Therefore, we can replace the two above resistors connected in series by a single resistor whose resistance is the mathematical sum of each single resistor. ### Example 2

Five resistors of resistance 2Ω, 8Ω, 6Ω, 12Ω and 10Ω are connected in series, as shown in the figure. What is the equivalent resistance of this branch of resistors?

### Solution 2

We just have to add all individual resistors to calculate the resistance of this series branch. Thus,

Req = R1 + R2 + R3 + R4 + R5
= 2Ω + 8Ω + 6Ω + 12Ω + 10Ω
= 38Ω

This is the equivalent figure: As you see, the equivalent resistance of a series combination of resistors gives a higher resistance than that of each single resistor. Therefore, a series setup is used when we want to increase the resistance of a circuit and the resistors available are small.

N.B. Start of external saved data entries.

import Summits.HubbardSuperconductivity.HubbardSuperconductivity.Theorems.AnisotropyChordTransferFibre3FinXC2Eval
import Summits.HubbardSuperconductivity.HubbardSuperconductivity.Theorems.AnisotropyChordTransferFibre3FinXC2P21bw
import Summits.HubbardSuperconductivity.HubbardSuperconductivity.Theorems.AnisotropyChordTransferFibre3FinXC2P21bx

/-!
# Route `AnisotropyChord` / H0 rotor rung: FIN XBC2 combined (rows `N₁` + C) certificate at `L = 21` — cell facts, part `bw`

Kernel facts `xbcCellAny2 21 (49/50) 20 la lb (c, bn) = true` (evaluator `…FinXC2Eval` on `…FinXB2Eval`, point wedges rewritten to certified literal tables `…FinXC2P21*`) for 1 λ-cell(s)
(`…FinXC2Eval.xbcCheck2`; cell design: g5 `xbc_design.py` (≤ 2.5 % cells, b = bn/20 ≥ 1.04·b_cell), mirrors `xb_mirror.py`/`xc_mirror.py`); assembled in `…FinXC2TwentyOne`.
Prover seat `hubbard-h0-rotor-p3` g6; helper for piece A = stmt-HubbardSuperconductivity-23918 of rung 19089 (`--supports`, helper class).
WHAT THIS IS NOT: nothing here proves superconductivity in the Hubbard model (rotor TARGET as worded stays FALSE, g15 verdict); kernel facts for the FIN certificate of TWO hypotheses (rows `N₁`, C) of ONE conditional reduction.  Tree imports only; no sorry, no new axioms.
-/

set_option linter.dupNamespace false

namespace Summit.HubbardSuperconductivity.HubbardSuperconductivity.Theorems.AnisotropyChord.Transfer.Fibre3

namespace FinXB

set_option maxHeartbeats 4000000 in
/-- kernel fact: cell 89 at `L = 21` (certified, (c, bn) = ((11/20 : ℚ), 14)). [folklore] -/
theorem xbc2c21_89 : xbcCellAny2 21 (49/50 : ℚ) 20 1096948511863747 1124372224660341 ((11/20 : ℚ), (14 : ℕ)) = true := by
  unfold xbcCellAny2
  rw [twc21_74_eq, twc21_75_eq]
  decide +kernel

end FinXB

end Summit.HubbardSuperconductivity.HubbardSuperconductivity.Theorems.AnisotropyChord.Transfer.Fibre3
/-- **(2.23) ON THE TORI FOR THE `C_k` OF RECORD, EXPLICIT CONSTANTS**: given the `|H|` member of (7.2.2) for every `H_j`, `j ≤ k`,
its `|∇H|` member for `j < k` (constants `M, δ`, fine-site distance `distEU`) and the NATIVE (7.2.3) `|⟨e_b, C^{(j)}e_{b′}⟩| ≤ M_Ce^{−δ_C|b₋−b′₋|_∞}`
for the unit-lattice `CE P η_j^d L^j j`, `j < k`: for `dist(x,b′) ≥ 2δ/a₀ + 4` (`a₀ = min(δ,δ_C)/2`),
`|C_k(x, b′)| ≤ (dMe^{δ} + N_∂·2d³M²e^{δ}M_CK₀·(d−1)!/a₀^{d−1})·e^{−(a₀/2)dist(x,b′)}` — the `D_k` term by file 1's (7.2.4) bound at `j = k`
(*"for D_k the required estimate is (I.7.2.4)"*), the scale-`j` term by §2 fed the rescaled constant `M_C(L^{k−j})^{d−2}`
(`abs_inner_cE_ambient_le`), then `e^{(δ+a₀)ℓ}e^{−a₀ℓD} ≤ e^{−a₀ℓ}e^{−(a₀/2)D}` for `D ≥ 2δ/a₀ + 4`, `ℓ^{d−2}e^{−a₀ℓ} ≤ (d−1)!/(a₀^{d−1}ℓ)` and
`Σ_{j<k}L^{−(k−j)} ≤ 1` (`ℓ = L^{k−j}`) — *"the rapid decay of terms with small j controls the scalings and the sum over j"*; constants
INDEPENDENT of `k` and of the volume. [cite: BalabanImbrieJaffe1988, (2.23) p.262] -/
theorem abs_CkKernel_le (hd : 2 ≤ P.d) {k : ℕ} (hk : k ≤ P.m + P.K) {a : ℝ} (ha : 0 < a) {δ M δC MC : ℝ}
    (hδ : 0 < δ) (hδC : 0 < δC) (hM : 0 ≤ M) (hMC : 0 ≤ MC)
    (hH : ∀ (j : ℕ) (hj : j ≤ P.m + P.K), j ≤ k → ∀ (μ ν : Fin P.d) (x'' : TSite P 0) (y : TSite P j),
      |(torusRep P j (deltaAData hj a)).H (x'', μ) (y, ν)| ≤ M * Real.exp (-(δ * distEU P j x'' y)))
    (hB : ∀ (j : ℕ) (hj : j ≤ P.m + P.K), j < k → ∀ (μ ν : Fin P.d) (x : TSite P 0) (y : TSite P j),
      ‖fun lam : Fin P.d => (P.L : ℝ) ^ j *
          ((torusRep P j (deltaAData hj a)).H (x.shift lam, μ) (y, ν) - (torusRep P j (deltaAData hj a)).H (x, μ) (y, ν))‖ ≤
        M * Real.exp (-(δ * distEU P j x y)))
    (hC : ∀ j < k, ∀ b b' : PBond P j, |⟪toEj P j (Pi.single b 1),
      CE P ((P.eta j) ^ P.d) ((P.L : ℝ) ^ j) j (toEj P j (Pi.single b' 1))⟫| ≤ MC * Real.exp (-(δC * (supDist b.src b'.src : ℝ))))
    {x : TSite P 0} {b' : PBond P k} (hD : 2 * δ / (min δ δC / 2) + 4 ≤ distEU P k x b'.src) :
    |CkE P hd ((P.eta k) ^ P.d) ((P.L : ℝ) ^ k) k (toEj P k (Pi.single b' 1)) x| ≤
      ((P.d : ℝ) * M * Real.exp δ +
        4 * (Real.exp P.d * ((P.d : ℝ) ^ 2 * (2 * (1 + (1:ℝ)⁻¹)) ^ P.d)) *
          (2 * (P.d : ℝ) ^ 3 * M ^ 2 * Real.exp δ * MC *
            (Real.exp (min δ δC / 2 / 2) * ((2 * (1 + P.d / (min δ δC / 2))) ^ P.d) ^ 2)) *
          (((P.d - 2 + 1).factorial : ℝ) / (min δ δC / 2) ^ (P.d - 2 + 1))) *
        Real.exp (-(min δ δC / 2 / 2 * distEU P k x b'.src)) := by
  set a₀ : ℝ := min δ δC / 2 with ha₀
  have ha₀p : 0 < a₀ := by rw [ha₀]; exact half_pos (lt_min hδ hδC)
  have ha₀δ : a₀ ≤ δ := by rw [ha₀]; linarith [min_le_left δ δC, (lt_min hδ hδC).le]
  set D : ℝ := distEU P k x b'.src with hDdef
  set N : ℝ := 4 * (Real.exp P.d * ((P.d : ℝ) ^ 2 * (2 * (1 + (1:ℝ)⁻¹)) ^ P.d)) with hN
  set K₀ : ℝ := Real.exp (a₀ / 2) * ((2 * (1 + P.d / a₀)) ^ P.d) ^ 2 with hK₀
  set G : ℝ := 2 * (P.d : ℝ) ^ 3 * M ^ 2 * Real.exp δ * MC * K₀ with hG
  have hN0 : 0 ≤ N := by positivity
  have hG0 : 0 ≤ G := by positivity
  have hD0 : 0 ≤ D := div_nonneg (Nat.cast_nonneg _) (cast_pow_L_pos' k).le
  have hD' : 2 * δ + 4 * a₀ ≤ a₀ * D := by
    have h := mul_le_mul_of_nonneg_left hD ha₀p.le
    have e : a₀ * (2 * δ / a₀ + 4) = 2 * δ + 4 * a₀ := by field_simp
    linarith
  have hw : 0 < (P.eta k) ^ P.d := pow_pos (eta_pos P k) _
  rw [CkE_single_apply]
  refine (abs_add_le _ _).trans ?_
  rw [add_mul]
  refine add_le_add ?_ ?_
  · -- the `D_k` term: (I.7.2.4)
    have h := abs_DjE_single_le (k := k) hk hw ha hδ.le hM (hH k hk le_rfl) x b'
    rw [div_self (cast_pow_L_pos' k).ne', mul_one] at h
    refine h.trans ?_
    rw [← hDdef]
    have e1 : (P.d : ℝ) * (M * Real.exp δ) * Real.exp (-(δ * D)) = (P.d : ℝ) * M * Real.exp δ * Real.exp (-(δ * D)) := by ring
    rw [e1]
    refine mul_le_mul_of_nonneg_left (Real.exp_le_exp.2 ?_) (by positivity)
    nlinarith
  · -- the scale-`j` terms
    have hterm : ∀ j ∈ Finset.range k,
        |DjE P ((P.eta k) ^ P.d) ((P.L : ℝ) ^ k) j (CE P ((P.eta k) ^ P.d) ((P.L : ℝ) ^ k) j
          (LinearMap.adjoint (HkE P ((P.eta k) ^ P.d) ((P.L : ℝ) ^ k) j)
            (LinearMap.adjoint (curlOp (P := P) ((P.eta k) ^ P.d) ((P.L : ℝ) ^ k))
              (QesOp (P := P) hd ((P.eta k) ^ P.d) k (dOne P k ((P.L : ℝ) ^ k) (toEj P k (Pi.single b' 1))))))) x| ≤
          N * G * (((P.d - 2 + 1).factorial : ℝ) / (a₀ ^ (P.d - 2 + 1) * (P.L : ℝ) ^ (k - j))) *
            Real.exp (-(a₀ / 2 * D)) := by
      intro j hjm
      have hjk : j < k := Finset.mem_range.1 hjm
      have hj : j ≤ P.m + P.K := by omega
      set ℓ : ℝ := (P.L : ℝ) ^ (k - j) with hℓ
      have hℓ1 : 1 ≤ ℓ := one_le_pow₀ (by exact_mod_cast P.L_pos)
      have hℓ0 : 0 < ℓ := by linarith
      have hMCj : 0 ≤ MC * ℓ ^ (P.d - 2) := by positivity
      have h := abs_termCk_le hd hk hj hjk.le ha hδ hδC hM hMCj (hH j hj hjk.le) (hB j hj hjk)
        (abs_inner_cE_ambient_le hd hjk.le (hC j hjk)) x b'
      refine h.trans ?_
      rw [← ha₀, ← hK₀, ← hℓ, ← hDdef, ← hN]
      have e1 : N * (2 * (P.d : ℝ) ^ 3 * M ^ 2 * Real.exp δ * (MC * ℓ ^ (P.d - 2)) * K₀) * Real.exp ((δ + a₀) * ℓ) *
          Real.exp (-(a₀ * (ℓ * D))) = N * G * (ℓ ^ (P.d - 2) * (Real.exp ((δ + a₀) * ℓ) * Real.exp (-(a₀ * (ℓ * D))))) := by
        rw [hG]; ring
      rw [e1, mul_assoc (N * G)]
      refine mul_le_mul_of_nonneg_left ?_ (mul_nonneg hN0 hG0)
      have h2 : Real.exp ((δ + a₀) * ℓ) * Real.exp (-(a₀ * (ℓ * D))) ≤ Real.exp (-(a₀ * ℓ)) * Real.exp (-(a₀ / 2 * D)) := by
        rw [← Real.exp_add, ← Real.exp_add]
        refine Real.exp_le_exp.2 ?_
        have h3 := mul_le_mul_of_nonneg_left hD' (show (0 : ℝ) ≤ ℓ - 1 / 2 by linarith)
        nlinarith [h3, hℓ1, hδ.le, ha₀p.le, hD0, mul_nonneg ha₀p.le hD0, mul_nonneg (add_nonneg hδ.le ha₀p.le) (sub_nonneg.2 hℓ1)]
      have h4 : ℓ ^ (P.d - 2) * Real.exp (-(a₀ * ℓ)) ≤ ((P.d - 2 + 1).factorial : ℝ) / (a₀ ^ (P.d - 2 + 1) * ℓ) :=
        pow_mul_exp_neg_le ha₀p hℓ0 (P.d - 2)
      calc ℓ ^ (P.d - 2) * (Real.exp ((δ + a₀) * ℓ) * Real.exp (-(a₀ * (ℓ * D))))
          ≤ ℓ ^ (P.d - 2) * (Real.exp (-(a₀ * ℓ)) * Real.exp (-(a₀ / 2 * D))) := mul_le_mul_of_nonneg_left h2 (by positivity)
        _ = ℓ ^ (P.d - 2) * Real.exp (-(a₀ * ℓ)) * Real.exp (-(a₀ / 2 * D)) := by ring
        _ ≤ ((P.d - 2 + 1).factorial : ℝ) / (a₀ ^ (P.d - 2 + 1) * ℓ) * Real.exp (-(a₀ / 2 * D)) :=
            mul_le_mul_of_nonneg_right h4 (Real.exp_pos _).le
    calc _ ≤ ∑ j ∈ Finset.range k, N * G * (((P.d - 2 + 1).factorial : ℝ) / (a₀ ^ (P.d - 2 + 1) * (P.L : ℝ) ^ (k - j))) *
            Real.exp (-(a₀ / 2 * D)) := (Finset.abs_sum_le_sum_abs _ _).trans (Finset.sum_le_sum hterm)
      _ = N * G * (((P.d - 2 + 1).factorial : ℝ) / a₀ ^ (P.d - 2 + 1)) * Real.exp (-(a₀ / 2 * D)) *
            ∑ j ∈ Finset.range k, ((P.L : ℝ) ^ (k - j))⁻¹ := by
          rw [Finset.mul_sum]
          refine Finset.sum_congr rfl fun j _ => ?_
          field_simp
      _ ≤ N * G * (((P.d - 2 + 1).factorial : ℝ) / a₀ ^ (P.d - 2 + 1)) * Real.exp (-(a₀ / 2 * D)) * 1 :=
          mul_le_mul_of_nonneg_left (sum_inv_pow_le_one k) (by positivity)
      _ = _ := by rw [mul_one, hG]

The equation used for a series combination of resistors is analogue to the equations used for parallel combination of springs or capacitors.

### b. Parallel combination of resistors

A parallel setup is when there are at least two branches containing one or more resistors each, as shown in the figure below. In a parallel setup the current comes as a whole from the source, then it divides into two smaller currents I1 and I2 flowing through the resistors R1 and R2 respectively. As a result, the equivalent resistance of a parallel setup is smaller than the resistance of each single resistor, as electric charges flow easier through two resistors than if there it was a single resistor. The concept of equivalent resistance is used to ease the study of such situations as in this case we assume it was only a single resistor in a single branch, as shown below. This situation (of parallel setup of resistors) is analogue to when there are two bridges built across the same river. The traffic in each bridge is less intense than if there was a single bridge.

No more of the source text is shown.